Des Demoiselles d'Avignon de Picasso jusqu'aux tableaux de Cézanne, Chagall, Bacon ou Pollock: une riche exposition révèle au musée du Prado à Madrid, 400 ans après sa mort, la profonde influence qu'ont eues les oeuvres du Greco sur les peintres modernes.

«Le Greco était un peintre admiré par Cézanne, par Picasso, par le cubisme, les expressionnistes allemands, les expressionnistes européens, le surréalisme, la peinture américaine», énumère, dans une liste qui semble infinie, Javier Baron, le commissaire de l'exposition «Le Greco et la peinture moderne», qui ouvre mardi au musée du Prado, jusqu'au 5 octobre.

Derrière lui, les regards obsédants de deux Femme à l'hermine: l'une, peinte entre 1577 et 1579 par Le Greco et l'autre, aux teintes bleutées, née, entre 1885 et 1886, sous les pinceaux de Paul Cézanne, dont le titre, D'après Le Greco, reconnaît directement son inspiration.

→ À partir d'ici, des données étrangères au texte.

import Summits.KontsevichZagierPeriods.KontsevichZagierPeriods.Theorems.HurwitzMicroSectorsHurwitzSectorComplementZetaEvenBKC
import Summits.KontsevichZagierPeriods.KontsevichZagierPeriods.Theorems.HurwitzMicroSectorsHurwitzSectorComplementStubLadderDescent
import Summits.KontsevichZagierPeriods.KontsevichZagierPeriods.Theorems.HurwitzMicroSectorsHurwitzSectorComplementStubLadderEngine
import Summits.KontsevichZagierPeriods.KontsevichZagierPeriods.Theorems.HurwitzMicroSectorsHurwitzSectorComplementStubArcSimplex
import Summits.KontsevichZagierPeriods.KontsevichZagierPeriods.Theorems.HurwitzMicroSectorsHurwitzSectorComplementStubBottomCell

/-!
# `ZetaEvenBKC` (stmt-KontsevichZagierPeriods-3382, route CompiledSubstitutions), unconditionally

Euler's `ζ(2k) ∈ ℚ·π^{2k}` inside the Kontsevich–Zagier calculus for every `k ≥ 1`: the crux
`ZetaEvenBKC` of route CompiledSubstitutions, from the even-zeta descent of the Chebyshev ladder of
crux `HurwitzSectorComplement`, line `chebyshev-level-deformation` (`stub_ladderDescent`, conclusion (C),
composed from the landed ladder engine, arc simplices and bottom cell) and the level-2 bookkeeping
`zetaEvenBKC_of_descent`. References: F. Beukers, J. Kolk, E. Calabi (1993); M. Kontsevich,
D. Zagier, *Periods* (2001), §1.2.
-/

noncomputable section

namespace Summit.KontsevichZagierPeriods.Theorems.CompiledSubstitutionsZetaEvenBKC

open Summit.KontsevichZagierPeriods.Theorems.HurwitzMicroSectorsHurwitzSectorComplement

/-- **`ZetaEvenBKC` holds**: for every `k ≥ 1` there is `q ∈ ℚ` with
`[(0,1)^{2k}, 1/(1 − ∏ xᵢ²)] ~ [(0,1)^{2k}, q ∏ 1/(1+xᵢ²)]`. [cite: KontsevichZagier2001, §1.2] -/
theorem zetaEvenBKC_proof :
    Summit.KontsevichZagierPeriods.KontsevichZagierPeriods.Theses.CompiledSubstitutions.ZetaEvenBKC :=
  zetaEvenBKC_of_descent
    (stub_ladderDescent stub_ladderEngine stub_arcSimplex
      (stub_bottomCell stub_arcSimplex.1 stub_arcSimplex.2)).2.2.1

end Summit.KontsevichZagierPeriods.Theorems.CompiledSubstitutionsZetaEvenBKC

end
/-- ★★ **ROW `hmass` AT `U = 1` OF THE RECORD, NO HYPOTHESIS**: `m := 2·n_e` (transports `= 1`, `K_c(1)⁻¹ = L^{d+1}`).
[cite: Balaban1984PropagatorsII, (2.154)–(2.156) pp.249–250; Balaban1985BackgroundPropagators, (3.157) p.428; Balaban1985UV3, (24) p.262] -/
theorem colMass_elimCΛY_ofRecordTC_one [DecidableEq (IBondY x.toKIdx)] (𝔢₀ : SectELettersY 𝔸 x) {κ : Type} (b : κ → 𝔸) {ne : ℝ}
    (hne : ∀ c', ‖b c'‖ ≤ ne) {σ : Type} (ι : σ → IBondY x.toKIdx) :
    ∀ (s : σ) (c' : κ), ∑ u, ‖elimCΛY x (sectELettersYOfRecordTC x (avYOfRecord x) 𝔢₀) (fun _ _ => 1 : CfgY 𝔸 x.toKIdx)
      (Pi.single (ι s) (b c')) u‖ ≤ 2 * ne := by
  intro s c'
  have h := colMass_elimCΛY_ofRecordTC_of_contract x (avYOfRecord x) 𝔢₀ (U := fun _ _ => 1)
    (fun b v => le_of_eq (by rw [RUY_apply, avYOfRecord_one, R_one])) zero_le_one (norm_inverse_KY_one_apply_le x) b hne ι s c'
  linarith

/-- ★★ **ROW `hmass` IN THE SMALL-FIELD REGIME**: `m := (1 + (1 − κ)⁻¹)·n_e` under def-Y's `SmallVY x 𝔳 G U δ`.
[cite: Balaban1985BackgroundPropagators, (3.157) p.428, (3.35) p.397; Balaban1985UV3, (24) p.262] -/
theorem colMass_elimCΛY_ofRecordTC_of_smallVY [DecidableEq (IBondY x.toKIdx)] (𝔢₀ : SectELettersY 𝔸 x) {G : Subgroup 𝔸ˣ}
    {U : CfgY 𝔸 x.toKIdx} {δ : ℝ} (h : SmallVY x 𝔳 G U δ) {κ : Type} (b : κ → 𝔸) {ne : ℝ} (hne : ∀ c', ‖b c'‖ ≤ ne) {σ : Type}
    (ι : σ → IBondY x.toKIdx) :
    ∀ (s : σ) (c' : κ), ∑ u, ‖elimCΛY x (sectELettersYOfRecordTC x 𝔳 𝔢₀) U (Pi.single (ι s) (b c')) u‖ ≤
      (1 + (1 - (((ℓ + 1 : ℕ) : ℝ)) ^ (d + 1) * (2 * δ * (((ℓ + 1 : ℕ) + (d + 1) * ℓ : ℕ) : ℝ)))⁻¹) * ne :=
  colMass_elimCΛY_ofRecordTC x 𝔳 𝔢₀ h.1 h.2.1 (inv_nonneg.2 (sub_nonneg.2 h.2.2.2.2.le)) (norm_inverse_KY_apply_le_of_smallVY x 𝔳 h) b hne ι

end Door

/-! ## §6  Record level: the rows at def-Y's v6 Sect. E letters `sectEYOfRecordV6` (fibre `M_N(ℂ)`, `G ≤ U(N)`) -/

section RecordV6

open scoped Matrix.Norms.L2Operator
open B7Prop2Explicit (unitaryUnits)

variable (N : ℕ) (θ : Stage3Params) (M₆ : ℕ) (𝔢₀ : SectEY N θ M₆)

/-- ★★ **ROW `hloc` AT THE v6 RECORD**, every background: `r := ℓ + 2`. [cite: Balaban1985BackgroundPropagators, (3.157) p.428, (3.187) p.432; Balaban1985UV3, (24) p.262] -/
theorem local_elimC_sectEYOfRecordV6 (x : MemberY θ.d₆ θ.ℓ₆ θ.hd' θ.hL' θ.b₀ θ.b₁ M₆) [DecidableEq (IBondY x.toKIdx)]
    (U : CfgY (Matrix (Fin N) (Fin N) ℂ) x.toKIdx) {σ : Type} (ι : σ → IBondY x.toKIdx) :
    ∀ (s : σ) (w : Matrix (Fin N) (Fin N) ℂ) (u : IBondY x.toKIdx),
      elimCΛY x (sectEYOfRecordV6 N θ M₆ 𝔢₀ x) U (Pi.single (ι s) w) u ≠ 0 → unitDistY x u (ι s) ≤ (θ.ℓ₆ : ℝ) + 2 :=
  local_elimCΛY_ofRecordTC x (avYOfRecord x) (𝔢₀ x) U ι

/-- ★★ **ROW `hmass` AT THE v6 RECORD, `U = 1`**: `m := 2·n_e`, no hypothesis. [cite: Balaban1984PropagatorsII, (2.154)–(2.156) pp.249–250; Balaban1985BackgroundPropagators, (3.157) p.428; Balaban1985UV3, (24) p.262] -/
theorem colMass_elimC_sectEYOfRecordV6_one (x : MemberY θ.d₆ θ.ℓ₆ θ.hd' θ.hL' θ.b₀ θ.b₁ M₆) [DecidableEq (IBondY x.toKIdx)] {κ : Type}
    (b : κ → Matrix (Fin N) (Fin N) ℂ) {ne : ℝ} (hne : ∀ c', ‖b c'‖ ≤ ne) {σ : Type} (ι : σ → IBondY x.toKIdx) :
    ∀ (s : σ) (c' : κ), ∑ u, ‖elimCΛY x (sectEYOfRecordV6 N θ M₆ 𝔢₀ x) (fun _ _ => 1 : CfgY (Matrix (Fin N) (Fin N) ℂ) x.toKIdx)
      (Pi.single (ι s) (b c')) u‖ ≤ 2 * ne :=
  colMass_elimCΛY_ofRecordTC_one x (𝔢₀ x) b hne ι

/-- ★★ **ROW `hmass` AT THE v6 RECORD IN THE SMALL-FIELD REGIME OF RECORD** (`G ≤ U(N)`, `G`-valued `U`, `‖avYOfRecord x U b − 1‖ ≤ δ`, smallness; def-Y's
`smallVY_avYOfRecord` supplies `SmallVY`): `m := (1 + (1 − κ)⁻¹)·n_e`. [cite: Balaban1985BackgroundPropagators, (3.157) p.428, (3.35) p.397, (3.40) p.397; Balaban1985UV3, (24) p.262] -/
theorem colMass_elimC_sectEYOfRecordV6_of_smallVY (x : MemberY θ.d₆ θ.ℓ₆ θ.hd' θ.hL' θ.b₀ θ.b₁ M₆) [DecidableEq (IBondY x.toKIdx)]
    {G : Subgroup (Matrix (Fin N) (Fin N) ℂ)ˣ} {U : CfgY (Matrix (Fin N) (Fin N) ℂ) x.toKIdx} {δ : ℝ} (h : SmallVY x (avYOfRecord x) G U δ)
    {κ : Type} (b : κ → Matrix (Fin N) (Fin N) ℂ) {ne : ℝ} (hne : ∀ c', ‖b c'‖ ≤ ne) {σ : Type} (ι : σ → IBondY x.toKIdx) :
    ∀ (s : σ) (c' : κ), ∑ u, ‖elimCΛY x (sectEYOfRecordV6 N θ M₆ 𝔢₀ x) U (Pi.single (ι s) (b c')) u‖ ≤
      (1 + (1 - (((θ.ℓ₆ + 1 : ℕ) : ℝ)) ^ (θ.d₆ + 1) * (2 * δ * (((θ.ℓ₆ + 1 : ℕ) + (θ.d₆ + 1) * θ.ℓ₆ : ℕ) : ℝ)))⁻¹) * ne :=
  colMass_elimCΛY_ofRecordTC_of_smallVY x (avYOfRecord x) (𝔢₀ x) h b hne ι

end RecordV6


/-! ## §7  (v1.1) The pivot-inverse row and the column mass of `C(V)` under SMALL CURVATURE (3.35): local smallness, gauge orbits, the axial gauge -/

section SmallCurvature

open B7Prop1Explicit (U1 mem_U1)
open B8Lemma1NonAbelian (pairTop)

variable {𝔸 : Type} [NormedRing 𝔸] [NormedAlgebra ℂ 𝔸] [CompleteSpace 𝔸]
variable (x : MemberY d ℓ hd hL w₀ w₁ Mstar) (𝔳 𝔳' : AvY 𝔸 x)

/-- ★ **LOCAL SMALLNESS SUFFICES FOR THE PIVOT-INVERSE ROW**: membership in the group of contractions and `‖V(b) − 1‖ ≤ δ` are needed only on the bonds READ by
`K_c` (def-Y's `ReadsY x c`; the field truncated to `1` elsewhere has the same `K_c`, `KY_congr`). [cite: Balaban1985Averaging, (109) p.34, (124)–(126) p.36; Balaban1985BackgroundPropagators, (3.35) p.397, p.428] -/
theorem norm_inverse_KY_apply_le_of_small_on {G : Subgroup 𝔸ˣ} (hG1 : ∀ g ∈ G, ‖((g : 𝔸ˣ) : 𝔸)‖ ≤ 1) {U : CfgY 𝔸 x.toKIdx} (c : CBondY x)
    (h𝔳 : ∀ b, ReadsY x c.1 b → 𝔳 U b ∈ G) {δ : ℝ} (hδ0 : 0 ≤ δ) (hδ : ∀ b, ReadsY x c.1 b → ‖((𝔳 U b : 𝔸ˣ) : 𝔸) - 1‖ ≤ δ)
    (hsmall : (((ℓ + 1 : ℕ) : ℝ)) ^ (d + 1) * (2 * δ * (((ℓ + 1 : ℕ) + (d + 1) * ℓ : ℕ) : ℝ)) < 1) (a : 𝔸) :
    ‖Ring.inverse (KY x 𝔳 U c) a‖ ≤
      (1 - (((ℓ + 1 : ℕ) : ℝ)) ^ (d + 1) * (2 * δ * (((ℓ + 1 : ℕ) + (d + 1) * ℓ : ℕ) : ℝ)))⁻¹ * (((ℓ + 1 : ℕ) : ℝ)) ^ (d + 1) * ‖a‖ := by
  classical
  let 𝔳'' : AvY 𝔸 x := fun U' b => if ReadsY x c.1 b then 𝔳 U' b else 1
  have hag : ∀ b, ReadsY x c.1 b → 𝔳'' U b = 𝔳 U b := fun b hb => if_pos hb
  have hoff : ∀ b, ¬ ReadsY x c.1 b → 𝔳'' U b = 1 := fun b hb => if_neg hb
  have h1 : ∀ b, 𝔳'' U b ∈ G := fun b => by
    by_cases hb : ReadsY x c.1 b
    · rw [hag b hb]; exact h𝔳 b hb
    · rw [hoff b hb]; exact G.one_mem
  have h2 : ∀ b, ‖((𝔳'' U b : 𝔸ˣ) : 𝔸) - 1‖ ≤ δ := fun b => by
    by_cases hb : ReadsY x c.1 b
    · rw [hag b hb]; exact hδ b hb
    · rw [hoff b hb, Units.val_one, sub_self, norm_zero]; exact hδ0
  rw [← KY_congr x 𝔳 𝔳'' c hag]
  exact norm_inverse_KY_apply_le_of_small x 𝔳'' hG1 h1 hδ0 h2 hsmall c a

variable {γ : USiteY x → 𝔸ˣ} {U U' : CfgY 𝔸 x.toKIdx}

Plus loin, les corps nus des âmes martyres de La vision de saint Jean (1608-1622), debout, derrière la silhouette du saint, vêtu d'une tunique d'un bleu à l'intensité saturée chère au Greco, rappellent les célèbres Demoiselles d'Avignon (1907), de Pablo Picasso, oeuvre clé des premières heures du cubisme.

«Lorsque Picasso s'apprêtait à peindre Les Demoiselles d'Avignon, il découvre dans l'atelier du (peintre espagnol Ignacio) Zuloaga La Vision de saint Jean, le tableau de l'apocalypse, l'une des plus grandes oeuvres du Greco», raconte Javier Baron, chef du département des peintures du XIXe siècle du musée madrilène.

Cette oeuvre «le fascine et l'influence d'une façon décisive à l'heure d'aborder ce moment clé de l'avant-garde qu'est le cubisme».

Lui rendant un hommage direct, comme Cézanne, ou s'inspirant, comme Picasso, de ses longues silhouettes, des «plis de leurs habits en plans anguleux, leur déformation expressive et le resserrement de l'espace, cassé et divisé en alvéoles», l'oeuvre du Greco a «influencé des centaines d'artistes contemporains», poursuit-il.

Longtemps oublié

Présentant 26 oeuvres du Greco et, leur faisant écho, 57 tableaux et 23 dessins et gravures de grands artistes des 19es et 20e siècle, le commissaire voit dans cette exposition la «pointe de l'iceberg de l'immense influence du peintre», né Domenikos Theotokopoulos sur l'île grecque de Crète en 1541.

«Ici sont présentées les plus remarquables, les oeuvres de la plus grande qualité et celle où l'influence est la plus évidente», explique le commissaire.

Après s'être formé dans l'Italie de la Renaissance et avoir été exclu de la cour, à Madrid, de Philippe II d'Espagne, le Greco s'était installé dans la ville espagnole de Tolède, au sud de la capitale, qui fête cette année les 400 ans de sa mort.

De l'Amérique, avec Jackson Pollock et le Mexicain Diego de Rivera, à l'Allemagne et l'Autriche des expressionnistes de la fin du XIXe et début du XXe siècle, le Prado illustre le rayonnement récent du Greco.

Pourtant, pendant de longs siècles, sa peinture «maniériste», «culte», trop «alambiquée» pour le baroque, puis ignorée par le classicisme du XVIIIe siècle, avait été oubliée, rappelle Javier Baron.

«C'est au XIXe siècle que l'on redécouvre Le Greco et au XXe siècle que son influence se répand», poursuit-il.

Une seconde vie insufflée notamment par la «première exposition monographique» que lui consacre le Prado en 1902.

Plus tard encore, Francis Bacon «vient à Madrid à la recherche de Velazquez, mais voit aussi des oeuvres du Greco», explique le commissaire.

Ainsi, le «violent raccourci du soldat», qui tombe vers nous, de dos, au premier plan, dans La Résurrection du Christ (1597-1600) «a pu inspirer La femme allongée» de Bacon (1961), dont la silhouette nue, presque informe, est peinte selon une perspective similaire.

Comptant sur «la collection la plus vaste d'oeuvres du Greco», le Prado «a joué un rôle capital» dans la redécouverte du peintre, affirme Javier Baron. Aujourd'hui, le musée veut «célèbrer cette chose essentielle que possèdent les peintres: leur capacité à influencer et à ouvrir de nouvelles voies pour d'autres artistes.»